The Bank of America Art Conservation Project is a key element of Bank of America’s program of arts support worldwide. The project provides grant funding to nonprofit cultural institutions throughout the world to conserve historically or culturally significant works of art that are in danger of deterioration. Twenty-one major art restoration projects across six countries and in 11 U.S. cities are receiving grant funding through the 2018 Bank of America Art Conservation Project, including the conservation treatment of Lichtenstein’s Brushstrokes here in Portland.

Why is this sculpture important? This monumental sculpture has become a familiar icon in downtown Portland. A central figure in the Pop Art movement of the 1960s, Roy Lichtenstein became best known for his paintings of comic-strip figures rendered in hand-painted Benday-dot patterns. Later in his career, Lichtenstein shifted his focus to three-dimensional media; he produced several large-scale sculptures for public places, including several based on the Brushstrokes paintings.

Can I see this sculpture anywhere else? No. It is an edition of one.

When will the work take place? The repainting will start on June 5. The sculpture was extracted from the concrete in March, and you can see two lighter squares of concrete where the sculpture was previously installed. These will slowly blend in with the surrounding concrete over time.

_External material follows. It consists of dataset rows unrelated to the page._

import Summits.QuantumFields.YangMills.Theorems.UnitScaleTiltProp7PV3EOfPinnedSliceAndRawRowsAbs
import Summits.QuantumFields.YangMills.Theorems.UnitScaleTiltProp7PinnedSliceRowOfThm2Datum
import HarnessLib

/-!
# Route `UnitScaleTilt`, crux K1 child «MinimiserStabilityRegPr» (stmt-QuantumFields-19200) — route-R E′: THE TWO-SIDED RAW DISPLAY.
# E′ ⇐ [E1 side: print's Thm-2 datum socket ∧ the corrector's L-row ∧ windows — px13 g4 ✓`Prop7PinnedSliceRowOfThm2Datum`] ∧ [growth side: hKg-K ∧ {hRes, hDir, hGJ_pt} ∧ (P′) —
# ✓`Prop7PV3EOfPinnedSliceAndRawRowsAbs`], the (E1) conjunct DISCHARGED BY KERNEL

Cell `ym3-torus` ∕ fleet seat `ym-ust-19200-p1` (gen 16, route-R E′ lead ∕ namer).  THEOREMS ONLY (0 `def`, 0 `sorry`); `--supports stmt-QuantumFields-19200`, count-neutral.
YM₃ on T³ is a ladder rung (R3), not the Clay problem; nothing here claims the stub, the crux, d = 4 or the mass gap; E′ is NOT closed by this file — both sides' rows are DISPLAYED.

WHY.  ✓p680452 displays E′ as (E1) ∧ hKg-K ∧ {hRes, hDir, hGJ_pt} ∧ (P′); px13 g4's ✓p683555 `pinnedSliceRow_of_thm2Datum` proves the (E1) conjunct VERBATIM from the Thm-2 datum
socket `hDatum` (per competitor: print's untwisted start `(e^{iA₀}W)^u` with its rows, ✓`exists_untwistedStart_En_T3`'s hypotheses packaged), the pinned corrector's L-row `hLrow`
((hK)∕(hK₂)-type: pinning, solvability, the sup∕gradient∕weighted-divergence bound), print's windows on the datum constants and `sQ = 2s + 9Cs`.  This file composes the two: the
displayed hypothesis is the windows of ✓p666280 ∧ the E1-side block (`∃ s C s₀ s₁′ σ c₀ c₁`, px13's binders VERBATIM) ∧ the growth-side block of ✓p680452 VERBATIM.

WHAT IS PROVED (ns `…Theorems.Prop7PV3EOfRawRowsTwoSided`): ★★★ `stub_PV3E_of_rawRows_twoSided` (E′ text VERBATIM).
HONEST SCOPE.  Composition of landed theorems; every row on both sides is DISPLAYED; no constant of Bałaban's is asserted.

References: T. Bałaban, CMP 102 (1985) 277–309 [Balaban1985Variational] ((4)–(7) p.278, (47)–(48) pp.285–286, (116) p.295, (141)–(143), Prop. 7 p.299); CMP 99 (1985) 75–102
[Balaban1985RegularSpaces] ((1.14) p.78, (1.36) p.82, (1.72), Thm 2 p.83); CMP 99 (1985) 389–434 [Balaban1985BackgroundPropagators] ((3.3)–(3.4) pp.390–391, (3.8)–(3.11) p.392, Thm 3.11 p.416).
-/

set_option autoImplicit false
noncomputable section

open scoped BigOperators Matrix.Norms.L2Operator Matrix

namespace Summit.QuantumFields.YangMills.Theorems.Prop7PV3EOfRawRowsTwoSided

open Literature.MathematicalPhysics.QuantumFieldTheory.Balaban1983to89
open Literature.MathematicalPhysics.QuantumFieldTheory.Balaban1983to89.T3ContinuumYM3Torus
open Literature.MathematicalPhysics.QuantumFieldTheory.Balaban1983to89.T3Thm1Carrier
open Literature.MathematicalPhysics.QuantumFieldTheory.Balaban1983to89.T3PrintedRegularMinimiser
open Literature.MathematicalPhysics.QuantumFieldTheory.Balaban1983to89.T3RegularMinimiser
open Literature.MathematicalPhysics.QuantumFieldTheory.Balaban1983to89.T3Thm1CarrierNative (IsCritR2)
open Literature.MathematicalPhysics.QuantumFieldTheory.Balaban1983to89.T3SectALandauChart (CloseAvg emb15)
open T4Continuum BlockAveraging AveragingRT ExpMeanLog
open MatrixLog (mlog)
open B9Eq39Adjoint (R covD covDstar divB curl)
open B10Eq27TorusAxialLog (unitsField toUField holT axialT)
open B9TorusCalculus (torusT)
open B5Eq118OneStroke (iterBlockOf)
open B15DeterminingSets (embIter)
open NormedSpace
open Summit.QuantumFields.YangMills.Theorems.Prop7TPrint (expHermField)
open Summit.QuantumFields.YangMills.Theorems.Prop7PV3EOfPinnedSliceAndRawRowsAbs (stub_PV3E_of_pinnedSliceAndRawRows_abs)
open Summit.QuantumFields.YangMills.Theorems.Prop7PinnedSliceRowOfThm2Datum (pinnedSliceRow_of_thm2Datum)
import Literature.Computability.Cryptography.TreeSigInstance
import Literature.Computability.Cryptography.PRGFromBitCommitment
import Literature.Computability.Cryptography.SchemesCommitment
import HarnessLib

/-!
# Bit commitment implies secure signature schemes (Impagliazzo–Luby 1989 with Rompel 1990): the discharge

Topic `Literature/Computability/Cryptography`. Discharge of the named fact
`secureSignaturesExist_of_bitCommitmentExist : BitCommitmentExist → SecureSignaturesExist` (`Schemes.lean`: the
corollary of Impagliazzo–Luby 1989, Thm. 1 — bit commitment ⇒ one-way functions — and Rompel 1990 / Goldreich 2004,
Thm. 6.4.1 — one-way functions ⇒ EUF-CMA signatures) from proved lines of the tree, WITHOUT the step "one-way
functions ⇒ pseudorandom generators" (Håstad–Impagliazzo–Levin–Luby) on which the route through the fact
`secureSignaturesExist_of_OWFExist` still depends:

* bit commitment ⇒ one-way functions: `OWFExist_of_bitCommitmentExist_holds` (`SchemesCommitment.lean`,
  `CommitmentOneWay.lean`; Impagliazzo–Luby 1989, Thm. 1);
* bit commitment ⇒ pseudorandom generators DIRECTLY — the committed bit is one bit of false entropy of the samplable
  pair `(commit(b; r), b)` (Luby 1996, Lecture 10, Thm. 10.3) — hence pseudorandom functions (Goldreich–Goldwasser–Micali):
  `PRFExist_of_bitCommitmentExist` (`PRGFromBitCommitment.lean`);
* one-way functions + pseudorandom functions ⇒ EUF-CMA signature schemes: universal one-way hashing from one-way
  functions (`HHRVW.exists_isUOWHF_of_OWFExist`, Goldreich 2004, Thm. 6.4.29), one-time hash-and-sign over Lamport's
  scheme (Constructions 6.4.30 / 6.4.4), and the memoryless authentication tree (Construction 6.4.16, Prop. 6.4.17,
  Thm. 6.4.9): `secureSignaturesExist_of_OWFExist_of_PRFExist` (`TreeSigInstance.lean`).

All proved; no named facts (this file discharges one).

## References

* R. Impagliazzo, M. Luby, *One-way functions are essential for complexity based cryptography*, FOCS 1989, Thm. 1.
* J. Rompel, *One-way functions are necessary and sufficient for secure signatures*, STOC 1990, Thm. 3.
* O. Goldreich, *Foundations of Cryptography II: Basic Applications*, CUP 2004, Thm. 6.4.1, Thm. 6.4.9, Thm. 6.4.29,
  Thm. 6.4.32, §6.4.3.4 (the assembly of Thm. 6.4.1).
* M. Luby, *Pseudorandomness and Cryptographic Applications*, Princeton UP 1996, Lecture 10, Thm. 10.3.
* O. Goldreich, S. Goldwasser, S. Micali, *How to construct random functions*, J. ACM 33 (1986), Thm. 3.
-/

namespace Literature.Computability.Cryptography

/-- **Bit commitment ⇒ EUF-CMA-secure signature schemes** — the discharge of
`secureSignaturesExist_of_bitCommitmentExist`: one-way functions (Impagliazzo–Luby) and pseudorandom functions (false
entropy ⇒ PRG ⇒ GGM) from the commitment scheme, then Goldreich's Thm. 6.4.1 assembly modulo the PRF
(`secureSignaturesExist_of_OWFExist_of_PRFExist`).
[cite: ImpagliazzoLuby1989, Thm. 1; Rompel1990, Thm. 3; Goldreich2004, Thm. 6.4.1 with Thm. 6.4.9] -/
theorem secureSignaturesExist_of_bitCommitmentExist_holds : secureSignaturesExist_of_bitCommitmentExist := fun h =>
  secureSignaturesExist_of_OWFExist_of_PRFExist (OWFExist_of_bitCommitmentExist_holds h) (PRFExist_of_bitCommitmentExist h)

end Literature.Computability.Cryptography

Lichtenstein died in 1997—how did this artwork get made in 2003? Large sculpture that requires a specialized fabricator or foundry is often not made on the date of conception by the artist, but rather when there is buyer or patron who can afford to cover the cost of making the work. Often this is while the artist is still alive so that they can oversee the making of the work. In this case, the Roy Lichtenstein Foundation oversaw the fabrication based on a maquette, or model, and specifications made by the artist.

Can I see the sculpture online? View Brushstrokes in the Museum’s Online Collections.

Samantha Springer is Conservator at the Portland Art Museum. While she specializes in the preservation of sculpture and three-dimensional works of art, her role at the Museum is to oversee the direct care of the entire collection, including works on paper, photographs, paintings, and textiles. This entails carrying out conservation survey assessments and hiring conservators in other specialty areas. In addition, Springer works towards increasing the visibility of the department through public outreach, community awareness, and fundraising efforts such as this project.